Exercise instructions. Taking the entries below from the top, restate each line exactly and end with the line containing "(hWR : ‹WR›)".
************
/-
Copyright (c) 2026 the pub-hodgecm-mathlib formalisation cell (harness21).  Prover seat hodgecm-mathlib-LH4-p04 (g9), req620 Track A «(D-RAM) FOUR-FRAME» squad
((β₂) road (R-36), β₂-BOARD v2 (00b5a5b7) row (L-Σ), brick (L-Σ-3B) ED. 3: ‹ROW› reduced to the WINDOWED cell ledger of the diagonal row), 2026-09-04.
-/
import Summits.HodgeConjecture.HodgeConjecture.Theorems.F0P3cDyRamBeta2ConesBOfRows                  -- ★ p862801 (this seat): fixes ‹ROW.letter.v1› (286070dc), this file's CONCLUSION; brings every token
import Summits.HodgeConjecture.HodgeConjecture.Theorems.F0P3cDyRamRowWindowReduction                -- ★ p862963 (this seat): `rowSum_eq_rowSum_of_window` (over ★ p862919's window arithmetic)
import Summits.HodgeConjecture.HodgeConjecture.Theorems.F0P3cDyRamAnisotropicUnitFrameIntegrality    -- ★ `anisotropic_of_frame` (the (diag dg, η)-plane has no isotropic vector)
import Literature.NumberTheory.Automorphic.UnitaryLatticeTreeAnisotropicPlane                         -- ★ `pairing_diagonal_two_self`
import Literature.NumberTheory.Automorphic.UnitaryLatticeTreeTypeTwoTransitive                        -- ★ `det_antidiagonal_three`
import HarnessLib

/-!
# Crux `H413`, line LH4 «(D-RAM) FOUR-FRAME» — (β₂) road, β₂-BOARD v2 row (L-Σ), brick (L-Σ-3B) ED. 3: «THE ROW IS ITS WINDOW» —
# `row_of_core (N) (hWR : ‹WR›) (hcore : ‹CORE›) : ‹ROW.letter.v1 (286070dc) VERBATIM›`

Cell `hodgecm-mathlib` (D-0151), FLOOR 0, crux item H413 = `stmt-HodgeConjecture-24833`, route of record `HCCMUnconditional`; squad F0∕P3c∕LH4; lane
`--supports stmt-HodgeConjecture-24833 --as helper` (count-neutral).  THEOREMS ONLY (no `def`∕instance∕notation∕`sorry`; default heartbeats); GENERIC (no CM token).
‹ROW.letter.v1› (binder `hrow` of ★ p862801; text `F0/P3c/LH4/LH4-p04/g9/ROW.letter.v1.LH4p04g9.lean.txt`): the signed cone totals of the two literals of `beta2ConesB.letter.v2`
restricted to the tube depth `2b = m` agree.  THIS FILE strips its `Finset` plumbing by ★ p862919∕★-cand `rowSum_eq_rowSum_of_window` (ED. 3-0∕3-1): the filter keeps at most
`b = m∕2`; the guard `IsOrd_j lam` is `j ≤ jl` (‹WR›.1) and truncates the level range; off the progression `j = b + 2i` every cell vanishes (‹WR›.2: `j < b`; odd parity; beyond range
`jl < j + b`; anisotropic-far `b + 2d ≤ j`); a row outside a literal's box `[1, R_t]` is `0` on BOTH sides by the tube bound (‹WR›.3).  What is left is **‹CORE›** (binder `hcore`;
text `…/CORE.letter.v1.LH4p04g9.lean.txt`): over ALL of letter v2's binders, `∀ b, 1 ≤ b → 2b = m → (literal 2's plane anisotropic) → Σ_{i < (jl−m)∕2+1} X_H(b+2i, b) =
Σ_{i < min ((jl−m)∕2+1) d} X_A(b+2i, b)` — THE WINDOWED CELL LEDGER (ED. 4 cuts it by the sign-free relative cell laws of β₂ WORDS #16∕#17).  **‹WR›** (binder `hWR`; text
`…/WR.letter.v1.LH4p04g9.lean.txt`; holder LH7-p10 (g2), rows (ROW-W)+(ROW-R)) is ONE-LITERAL in ★ p861305 §3's general-block spelling, instantiated at `((Φ₂).over E, 1, 1, γ₂)`
and `(diag dg, η, P₁, γ₁)` as ★ p862801 does for ‹OFF›; literal 2's anisotropy is DERIVED (★ `anisotropic_of_frame` on `det Φ₃ = −1`, `hform′`, ★ `pairing_diagonal_two_self`).
HONEST LABEL.  A reduction; ‹WR› and ‹CORE› are OPEN hypotheses; β₂ UNPROVED; `HC_CM` is proved only modulo the 7 printed citations (2 remaining named inputs: hLiu418 =
`stmt-HodgeConjecture-24832`, h413 = `stmt-HodgeConjecture-24833`) until rung 0 closes.  References: [Kottwitz1986BaseChangeUnits] §1 pp. 240–241 · [Rogawski1990] §4.9
Prop. 4.9.1 (b) p. 55, Lemma 4.9.3 p. 56 · [Jacobowitz1962] §3–§4.
-/

set_option autoImplicit false

noncomputable section
namespace Summit.HodgeConjecture.HodgeConjecture.Cruxes.H413.F0P3cDyRamRowOfCore

open scoped Matrix MatrixGroups Classical Valued WithZero
open Literature.NumberTheory.Automorphic Literature.NumberTheory.Automorphic.UnitaryThreeFourFrame Literature.NumberTheory.Automorphic.UnitaryLatticeTree
open Literature.NumberTheory.Automorphic.HermitianLattice Literature.NumberTheory.Automorphic.EllipticPlaneAsFieldLine Literature.NumberTheory.LocalFields.QuadraticOrder
open Literature.NumberTheory.Rogawski1990
open Summit.HodgeConjecture.HodgeConjecture.Cruxes.H413.F0P3cDyRamToricCensusDefs Summit.HodgeConjecture.HodgeConjecture.Cruxes.H413.F0P3cDyRamFourFramePieces
open Summit.HodgeConjecture.HodgeConjecture.Cruxes.H413.F0P3cDyRamFourFrameCensusDefs Summit.HodgeConjecture.HodgeConjecture.Cruxes.H413.F0P3cDyRamStageOneBDefs
open Summit.HodgeConjecture.HodgeConjecture.Cruxes.H413.F0P3cDyRamAxisColumnZeroOfFrame Summit.HodgeConjecture.HodgeConjecture.Cruxes.H413.F0P3cDyRamRowWindowReduction
open Summit.HodgeConjecture.HodgeConjecture.Cruxes.H413.F0P3cDyRamAnisotropicUnitFrameIntegrality (anisotropic_of_frame)
open Summit.HodgeConjecture.HodgeConjecture.Cruxes.H413
/-! ## §4b The plane-resolved (`MomentBounds6`-letter) shape implies the density shape -/

/-- **Plane expansion at a fixed order**: if every string of centred single-plane fields at the sites `x` has torus moment `≤ B` in
absolute value, the centred moment of the action densities at `x` is `≤ 6ⁿ B` (`dens = Σ_{i<j} plane (i, j)`; the proof of
✓`momentBounds_of_momentBounds6` with the order fixed). -/
theorem abs_torusE_dens_prod_le_of_plane (r : LatticeRep G) (β : ℝ) (L : ℕ) {n : ℕ} (x : Fin n → Site 4) {B : ℝ}
    (hB : ∀ q : Fin n → Fin 4 × Fin 4, (∀ i, (q i).1 < (q i).2) →
      |torusE G r β L (fun U => ∏ i, (plane G r (q i) (x i) U - torusE G r β L (plane G r (q i) (x i))))| ≤ B) :
    |torusE G r β L (fun U => ∏ i, (dens G r (x i) U - torusE G r β L (dens G r (x i))))| ≤ 6 ^ n * B := by
  classical
  -- adapted from ✓`OSLegsFromFemtoAndGap.momentBounds_of_momentBounds6`
  set P : Finset (Fin 4 × Fin 4) := Finset.univ.filter (fun q : Fin 4 × Fin 4 => q.1 < q.2) with hP
  have hexp : ∀ U : GaugeConfig 4 (2 * L + 1) G,
      ∏ i, (dens G r (x i) (torusLift (2 * L + 1) U) - torusE G r β L (dens G r (x i))) =
        ∑ q ∈ Fintype.piFinset (fun _ : Fin n => P),
          ∏ i, (plane G r (q i) (x i) (torusLift (2 * L + 1) U) - torusE G r β L (plane G r (q i) (x i))) := by
    intro U
    simp_rw [dens_sub_torusE_eq_sum r β L]
    rw [Finset.prod_univ_sum]
  have hint : torusE G r β L (fun V => ∏ i, (dens G r (x i) V - torusE G r β L (dens G r (x i)))) =
      ∑ q ∈ Fintype.piFinset (fun _ : Fin n => P),
        torusE G r β L (fun V => ∏ i, (plane G r (q i) (x i) V - torusE G r β L (plane G r (q i) (x i)))) := by
    unfold torusE
    rw [← integral_finsetSum _ (fun q _ => integrable_prod_plane_sub r β L q x _)]
    exact integral_congr_ae (Eventually.of_forall fun U => hexp U)
  rw [hint]
  have hterm : ∀ q ∈ Fintype.piFinset (fun _ : Fin n => P),
      |torusE G r β L (fun V => ∏ i, (plane G r (q i) (x i) V - torusE G r β L (plane G r (q i) (x i))))| ≤ B := by
    intro q hq
    refine hB q fun i => ?_
    have := Fintype.mem_piFinset.1 hq i
    rw [hP, Finset.mem_filter] at this
    exact this.2
  calc |∑ q ∈ Fintype.piFinset (fun _ : Fin n => P),
        torusE G r β L (fun V => ∏ i, (plane G r (q i) (x i) V - torusE G r β L (plane G r (q i) (x i))))|
      ≤ ∑ q ∈ Fintype.piFinset (fun _ : Fin n => P),
        |torusE G r β L (fun V => ∏ i, (plane G r (q i) (x i) V - torusE G r β L (plane G r (q i) (x i))))| :=
        Finset.abs_sum_le_sum_abs _ _
    _ ≤ ∑ _q ∈ Fintype.piFinset (fun _ : Fin n => P), B := Finset.sum_le_sum hterm
    _ = 6 ^ n * B := by
        rw [Finset.sum_const, nsmul_eq_mul, Fintype.card_piFinset, Finset.prod_const, Finset.card_univ,
          Fintype.card_fin, hP, card_planes]
        push_cast
        ring
/-! ### Transport of couplings and the reduction to acute angles -/

/-- **Push-forward of a coupling under `swapSite × swapSite`.** A coupling `P` of `φ_{δ𝕃(α)}`
and `φ_{δ𝕃(π/2)}` charging an event `A` with probability `< η` yields the coupling
`(swapSite × swapSite)_* P` of `φ_{δ𝕃(π−α)}` and `φ_{δ𝕃(π/2)}`
(`prodBernoulli_isoRectCriticalProb_map_image_swapPerm`, and `φ_{δ𝕃(π/2)}` is invariant), which
charges every event `B` whose preimage lies in `A` with probability `< η`
(`swapSite × swapSite` is a measurable automorphism, so this holds for all `B`, measurable or
not). (DKKMO, v2 §4.2: "by horizontal symmetry, `R` is stable by `α ↦ π − α`".)
[cite: DKKMO2020Rotational, Thm. 2.1 (d_SS part)] -/
theorem coupling_image_swapPerm {α : ℝ} {η : ℝ≥0∞}
    {A B : Set (BondConfig (Site 2) × BondConfig (Site 2))}
    (hAB : ∀ p : BondConfig (Site 2) × BondConfig (Site 2), (swapPerm '' p.1, swapPerm '' p.2) ∈ B → p ∈ A)
    (h : ∃ P : Measure (BondConfig (Site 2) × BondConfig (Site 2)),
      P.map Prod.fst = prodBernoulli (isoRectCriticalProb α) ∧
      P.map Prod.snd = prodBernoulli (isoRectCriticalProb (π / 2)) ∧ P A < η) :
    ∃ P : Measure (BondConfig (Site 2) × BondConfig (Site 2)),
      P.map Prod.fst = prodBernoulli (isoRectCriticalProb (π - α)) ∧
      P.map Prod.snd = prodBernoulli (isoRectCriticalProb (π / 2)) ∧ P B < η := by
  obtain ⟨P, h₁, h₂, hP⟩ := h
  -- `swapSite × swapSite` as a measurable automorphism of pairs of configurations
  let ρ : BondConfig (Site 2) ≃ᵐ BondConfig (Site 2) :=
    ⟨Equiv.Set.congr swapPerm, measurable_image_equiv _, measurable_image_equiv _⟩
  let e : BondConfig (Site 2) × BondConfig (Site 2) ≃ᵐ BondConfig (Site 2) × BondConfig (Site 2) :=
    MeasurableEquiv.prodCongr ρ ρ
  refine ⟨P.map e, ?_, ?_, ?_⟩
  · rw [Measure.map_map measurable_fst e.measurable]
    have : Prod.fst ∘ ⇑e = (fun ω : BondConfig (Site 2) => swapPerm '' ω) ∘ Prod.fst := rfl
    rw [this, ← Measure.map_map (measurable_image_equiv swapPerm) measurable_fst, h₁,
      prodBernoulli_isoRectCriticalProb_map_image_swapPerm]
  · rw [Measure.map_map measurable_snd e.measurable]
    have : Prod.snd ∘ ⇑e = (fun ω : BondConfig (Site 2) => swapPerm '' ω) ∘ Prod.snd := rfl
    rw [this, ← Measure.map_map (measurable_image_equiv swapPerm) measurable_snd, h₂,
      prodBernoulli_isoRectCriticalProb_pi_div_two_map_image_swapPerm]
  · rw [MeasurableEquiv.map_apply]
    exact lt_of_le_of_lt (measure_mono fun p hp => hAB p hp) hP
import Summits.RiemannHypothesis.RiemannHypothesis.Theorems.WeilTwoPrimeDeflE25EDef
import Summits.RiemannHypothesis.RiemannHypothesis.Theorems.WeilTwoPrimeDeflE25EDataPE33
import Literature.NumberTheory.LFunctions.WeilBlockRowsR
import HarnessLib

/-!
# Even-sector deflated two-prime certificate E25E: the materialized even block agrees with `P_r + Σ μ ĉ ĉᵀ`, rows 40–49

`WeilCert.checkPmRowG` for certificate E25E (even block), by `decide +kernel`. Pure proof file; nothing is asserted.
-/

set_option linter.dupNamespace false

noncomputable section

namespace Summit.RiemannHypothesis.RiemannHypothesis.Theorems.EvenWinsBeyondArch

open Literature.NumberTheory.LFunctions

set_option maxHeartbeats 0 in
/-- Row 40 of the materialized even block is row 40 of `P_r + Σ μ ĉ ĉᵀ` (certificate E25E). [folklore] -/
theorem checkPmRowG0_40_weilCertDeflE25E : weilCertDeflE25EBase.checkPmRowG weilCertDeflE25EP weilCertDeflE25EPmE 0 40 = true := by
  decide +kernel

set_option maxHeartbeats 0 in
/-- Row 41 of the materialized even block is row 41 of `P_r + Σ μ ĉ ĉᵀ` (certificate E25E). [folklore] -/
theorem checkPmRowG0_41_weilCertDeflE25E : weilCertDeflE25EBase.checkPmRowG weilCertDeflE25EP weilCertDeflE25EPmE 0 41 = true := by
  decide +kernel

set_option maxHeartbeats 0 in
/-- Row 42 of the materialized even block is row 42 of `P_r + Σ μ ĉ ĉᵀ` (certificate E25E). [folklore] -/
theorem checkPmRowG0_42_weilCertDeflE25E : weilCertDeflE25EBase.checkPmRowG weilCertDeflE25EP weilCertDeflE25EPmE 0 42 = true := by
  decide +kernel

set_option maxHeartbeats 0 in
/-- Row 43 of the materialized even block is row 43 of `P_r + Σ μ ĉ ĉᵀ` (certificate E25E). [folklore] -/
theorem checkPmRowG0_43_weilCertDeflE25E : weilCertDeflE25EBase.checkPmRowG weilCertDeflE25EP weilCertDeflE25EPmE 0 43 = true := by
  decide +kernel

set_option maxHeartbeats 0 in
/-- Row 44 of the materialized even block is row 44 of `P_r + Σ μ ĉ ĉᵀ` (certificate E25E). [folklore] -/
theorem checkPmRowG0_44_weilCertDeflE25E : weilCertDeflE25EBase.checkPmRowG weilCertDeflE25EP weilCertDeflE25EPmE 0 44 = true := by
  decide +kernel

set_option maxHeartbeats 0 in
/-- Row 45 of the materialized even block is row 45 of `P_r + Σ μ ĉ ĉᵀ` (certificate E25E). [folklore] -/
theorem checkPmRowG0_45_weilCertDeflE25E : weilCertDeflE25EBase.checkPmRowG weilCertDeflE25EP weilCertDeflE25EPmE 0 45 = true := by
  decide +kernel

set_option maxHeartbeats 0 in
/-- Row 46 of the materialized even block is row 46 of `P_r + Σ μ ĉ ĉᵀ` (certificate E25E). [folklore] -/
theorem checkPmRowG0_46_weilCertDeflE25E : weilCertDeflE25EBase.checkPmRowG weilCertDeflE25EP weilCertDeflE25EPmE 0 46 = true := by
  decide +kernel

set_option maxHeartbeats 0 in
/-- Row 47 of the materialized even block is row 47 of `P_r + Σ μ ĉ ĉᵀ` (certificate E25E). [folklore] -/
theorem checkPmRowG0_47_weilCertDeflE25E : weilCertDeflE25EBase.checkPmRowG weilCertDeflE25EP weilCertDeflE25EPmE 0 47 = true := by
  decide +kernel

set_option maxHeartbeats 0 in
/-- Row 48 of the materialized even block is row 48 of `P_r + Σ μ ĉ ĉᵀ` (certificate E25E). [folklore] -/
theorem checkPmRowG0_48_weilCertDeflE25E : weilCertDeflE25EBase.checkPmRowG weilCertDeflE25EP weilCertDeflE25EPmE 0 48 = true := by
  decide +kernel

set_option maxHeartbeats 0 in
/-- Row 49 of the materialized even block is row 49 of `P_r + Σ μ ĉ ĉᵀ` (certificate E25E). [folklore] -/
theorem checkPmRowG0_49_weilCertDeflE25E : weilCertDeflE25EBase.checkPmRowG weilCertDeflE25EP weilCertDeflE25EPmE 0 49 = true := by
  decide +kernel


end Summit.RiemannHypothesis.RiemannHypothesis.Theorems.EvenWinsBeyondArch
import Literature.Analysis.Complex.RectangleNested
import Mathlib.Analysis.SpecialFunctions.Integrability.Basic
import Mathlib.MeasureTheory.Integral.DominatedConvergence
import HarnessLib

/-!
# Rectangle contours with horizontal slits: strip decompositions and the collapse onto a cut

Topic `Literature/Analysis/Complex` (support for contour-shift arguments with algebraic branch
points: the Selberg–Delange method, Montgomery 1983 §4). Everything here is PROVED; no named facts.

The tree has Cauchy–Goursat and Cauchy's formula for rectangles in the four-term convention
`rectBoundaryIntegral F a b c d = bottom − top + i·right − i·left`
(`Literature/Analysis/Complex/ArgumentPrincipleRectangle.lean`, `RectangleCauchyFormula.lean`).
For an integrand holomorphic on a rectangle EXCEPT along finitely many horizontal slits
`{x + ih : x ≤ ξ}` ending at branch points `ξ + ih` of algebraic type `(s − ξ − ih)^{−μ}`, `μ < 1`
(as `ζ(s)^μ` in the zero-free region slit along `(−∞, 1]`), the boundary integral equals the sum
of the integrals of the JUMPS across the slits:

* (from `RectangleNested.lean`: `rectBoundaryIntegral_split_im` / `_split_re` — additivity of
  the boundary integral under cutting the rectangle by a horizontal / vertical line);
* `tendsto_rectBoundaryIntegral_slitBox` — **collapse onto the cut**: for the thin boxes
  `[a, ξ + ρ] × [h − ρ, h + ρ]` around a slit, as `ρ → 0⁺` the boundary integral tends to
  `∫_a^ξ (F₋ − F₊)`, `F∓` the boundary values from below/above, provided
  `‖F(s)‖ ≤ C ‖s − (ξ + ih)‖^{−μ}` near the slit with `μ < 1` (dominated convergence on the two
  long edges; the short edges have length `2ρ` and carry `O(ρ^{1−μ}) → 0`);
* `rectBoundaryIntegral_eq_slitIntegral` — one slit inside a rectangle on which `F` is otherwise
  holomorphic: `∮_{∂R} F = ∫_a^ξ (F₋ − F₊)`;
* `rectBoundaryIntegral_eq_sum_slitIntegral` — finitely many slits at distinct heights:
  `∮_{∂R} F = ∑_h ∫_a^ξ (F₋ʰ − F₊ʰ)` (induction on the lowest slit).

This is the contour bookkeeping of "we replace the path of integration by a new path … consisting of
loops `Γ_k` around the points `1 − s + ik`" (Montgomery 1983, §4, between (20) and (21)) and of the
Hankel contour in Tenenbaum's proof of the Selberg–Delange theorem (II.5 §5.2), in the case of
exponents of real part `< 1`, where the small circle around the branch point carries no mass.

## References

* [Montgomery1983] H. L. Montgomery, *Zeros of approximations to the zeta function*, Studies in
  Pure Mathematics (Birkhäuser 1983), 497–506, §4.
* [Tenenbaum2015] G. Tenenbaum, *Introduction to analytic and probabilistic number theory*, 3rd
  ed., AMS GSM 163, II.5 §5.2 (proof of Thm. 5.2: the truncated Hankel contour).
-/

noncomputable section
import Summits.AtomisticToContinuum.Crystallization.Theses.SpectralChargeLedger
import Summits.AtomisticToContinuum.Crystallization.Theorems.SpectralChargeLedgerShellsToLayersExactify
import Summits.AtomisticToContinuum.Crystallization.Theorems.SpectralChargeLedgerShellsToLayersLayering

/-!
# `SpectralChargeLedger.ShellsToLayers` (stmt-AtomisticToContinuum-17254) — PROVED
# (line `blowup-slot-layering`: blow up to `τ = 0` and land on the landed exact layering)

`shellsToLayers_proof : Summit.AtomisticToContinuum.Crystallization.Theses.SpectralChargeLedger.ShellsToLayers`.
The crux (pure geometry; rank 3 of route `SpectralChargeLedger`): for every relaxed Barlow cell `(a₀, h₀)` in
the box, every `δ > 0` and every scale `(R, ε)` there are `τ ∈ (0, 1]` and `R'` such that a site of a finite
`δ`-separated configuration all of whose neighbours within `R'` have `13/10·a₀`-shells `τ`-matched (linear
isometry + bijection) to the hcp OR fcc 12-shell at scale `(a₀, h₀)` carries an `(R, ε)`-window of the
`LayeredWindows` format (spacing `a₀`, free Hägg word, increments in `[39a₀/50, 17a₀/20]`).

PROOF — contrapositive compactness in the local rubber topology (the quantifier order `∀ (R, ε) ∃ (τ, R')`,
certified load-bearing by the refuter's crux attack, is exactly its shape): `setForm` negates at fixed
`(a₀, h₀, δ, R, ε)` with tolerances `1/(k+1)` and radii `k+1`, recentres the offending sites at `0`
(`good_two_preimage_add_const`), extracts a `δ`-separated local limit `Y ∋ 0`
(`exists_subseq_forall_eventually_ballMatch`, `HullExactShells.zero_mem_of_ballMatch`), and applies the three
landed stubs of the line — S1 `good_of_limit_two` / `stub_goodOfLimit` (…GoodOfLimit.lean: two-letter shell
congruence passes to local limits, so every point of `Y` is `η`-good for every `η > 0`), S2
`stub_exactOfForallGood` (…Exactify.lean: `∀ η`-goodness is exactness), S3 `stub_exactSlotLayering`
(…Layering.lean: everywhere-exact sets are exactly layered at spacing `a₀`, via the slot dictionary
`stub_templateShells` of …TemplateSlots.lean) — to get `Y = v + A(S(a₀, s, z))`; the ball match at radius
`R + ‖v‖` hands the `(R, ε)`-window back to the `k`-th recentred set (`window_of_translate_ballMatch`,
translation `−v`) and to the original one (`window_of_window_preimage`, translation `−v − root`) —
contradiction. `shellsToLayers_proof` reads the set form back through `Set.range y`.

Line `Cruxes/ShellsToLayers/Lines/blowup_slot_layering.lean` (crux-strategist 2026-08-17, realising the crux
ideas `exact-blowup-slot-layering` / `local-limit-onto-landed-layering`); this file is the sorry-free skeleton
with its stubs discharged by the landed files. All `[folklore]` (Baake–Grimm 2013, Remark 5.6: local rubber
topology; Hales DSP 2012 §1.3). No definitions.
-/

noncomputable section

namespace Summit.AtomisticToContinuum.Crystallization.Theorems.ShellsToLayers

open scoped Topology
open Filter Metric
open Literature.MathematicalPhysics.StatisticalMechanics
open Summit.AtomisticToContinuum.Crystallization.Theorems.HullExactShells

/-- Two-letter goodness is translation covariant (each disjunct through the landed
`HullExactShells.good_preimage_add_const`). [folklore] -/
theorem good_two_preimage_add_const {S P₁ P₂ : Set (EuclideanSpace ℝ (Fin 3))}
    {q : EuclideanSpace ℝ (Fin 3)} {r τ : ℝ} (c : EuclideanSpace ℝ (Fin 3))
    (h : ∃ A : EuclideanSpace ℝ (Fin 3) →ₗᵢ[ℝ] EuclideanSpace ℝ (Fin 3),
      (∃ e : ↥{w | w ∈ S ∧ w ≠ q + c ∧ dist w (q + c) < r} ≃ ↥P₁,
        ∀ t : ↥{w | w ∈ S ∧ w ≠ q + c ∧ dist w (q + c) < r},
          dist ((t : EuclideanSpace ℝ (Fin 3)) - (q + c)) (A ((e t : ↥P₁) : EuclideanSpace ℝ (Fin 3))) ≤ τ) ∨
      (∃ e : ↥{w | w ∈ S ∧ w ≠ q + c ∧ dist w (q + c) < r} ≃ ↥P₂,
        ∀ t : ↥{w | w ∈ S ∧ w ≠ q + c ∧ dist w (q + c) < r},
          dist ((t : EuclideanSpace ℝ (Fin 3)) - (q + c)) (A ((e t : ↥P₂) : EuclideanSpace ℝ (Fin 3))) ≤ τ)) :
    ∃ A : EuclideanSpace ℝ (Fin 3) →ₗᵢ[ℝ] EuclideanSpace ℝ (Fin 3),
      (∃ e : ↥{w | w ∈ (fun w => w + c) ⁻¹' S ∧ w ≠ q ∧ dist w q < r} ≃ ↥P₁,
        ∀ t : ↥{w | w ∈ (fun w => w + c) ⁻¹' S ∧ w ≠ q ∧ dist w q < r},
          dist ((t : EuclideanSpace ℝ (Fin 3)) - q) (A ((e t : ↥P₁) : EuclideanSpace ℝ (Fin 3))) ≤ τ) ∨
      (∃ e : ↥{w | w ∈ (fun w => w + c) ⁻¹' S ∧ w ≠ q ∧ dist w q < r} ≃ ↥P₂,
        ∀ t : ↥{w | w ∈ (fun w => w + c) ⁻¹' S ∧ w ≠ q ∧ dist w q < r},
          dist ((t : EuclideanSpace ℝ (Fin 3)) - q) (A ((e t : ↥P₂) : EuclideanSpace ℝ (Fin 3))) ≤ τ) := by
  obtain ⟨A, hA | hA⟩ := h
  · obtain ⟨A', e', h'⟩ := good_preimage_add_const (X := S) (P := P₁) (z := q) (r := r) (η := τ) c ⟨A, hA⟩
    exact ⟨A', Or.inl ⟨e', h'⟩⟩
  · obtain ⟨A', e', h'⟩ := good_preimage_add_const (X := S) (P := P₂) (z := q) (r := r) (η := τ) c ⟨A, hA⟩
    exact ⟨A', Or.inr ⟨e', h'⟩⟩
************
Solution below.
/-
Copyright (c) 2026 the pub-hodgecm-mathlib formalisation cell (harness21).  Prover seat hodgecm-mathlib-LH4-p04 (g9), req620 Track A «(D-RAM) FOUR-FRAME» squad
((β₂) road (R-36), β₂-BOARD v2 (00b5a5b7) row (L-Σ), brick (L-Σ-3B) ED. 3: ‹ROW› reduced to the WINDOWED cell ledger of the diagonal row), 2026-09-04.
-/
import Summits.HodgeConjecture.HodgeConjecture.Theorems.F0P3cDyRamBeta2ConesBOfRows                  -- ★ p862801 (this seat): fixes ‹ROW.letter.v1› (286070dc), this file's CONCLUSION; brings every token
import Summits.HodgeConjecture.HodgeConjecture.Theorems.F0P3cDyRamRowWindowReduction                -- ★ p862963 (this seat): `rowSum_eq_rowSum_of_window` (over ★ p862919's window arithmetic)
import Summits.HodgeConjecture.HodgeConjecture.Theorems.F0P3cDyRamAnisotropicUnitFrameIntegrality    -- ★ `anisotropic_of_frame` (the (diag dg, η)-plane has no isotropic vector)
import Literature.NumberTheory.Automorphic.UnitaryLatticeTreeAnisotropicPlane                         -- ★ `pairing_diagonal_two_self`
import Literature.NumberTheory.Automorphic.UnitaryLatticeTreeTypeTwoTransitive                        -- ★ `det_antidiagonal_three`
import HarnessLib

/-!
# Crux `H413`, line LH4 «(D-RAM) FOUR-FRAME» — (β₂) road, β₂-BOARD v2 row (L-Σ), brick (L-Σ-3B) ED. 3: «THE ROW IS ITS WINDOW» —
# `row_of_core (N) (hWR : ‹WR›) (hcore : ‹CORE›) : ‹ROW.letter.v1 (286070dc) VERBATIM›`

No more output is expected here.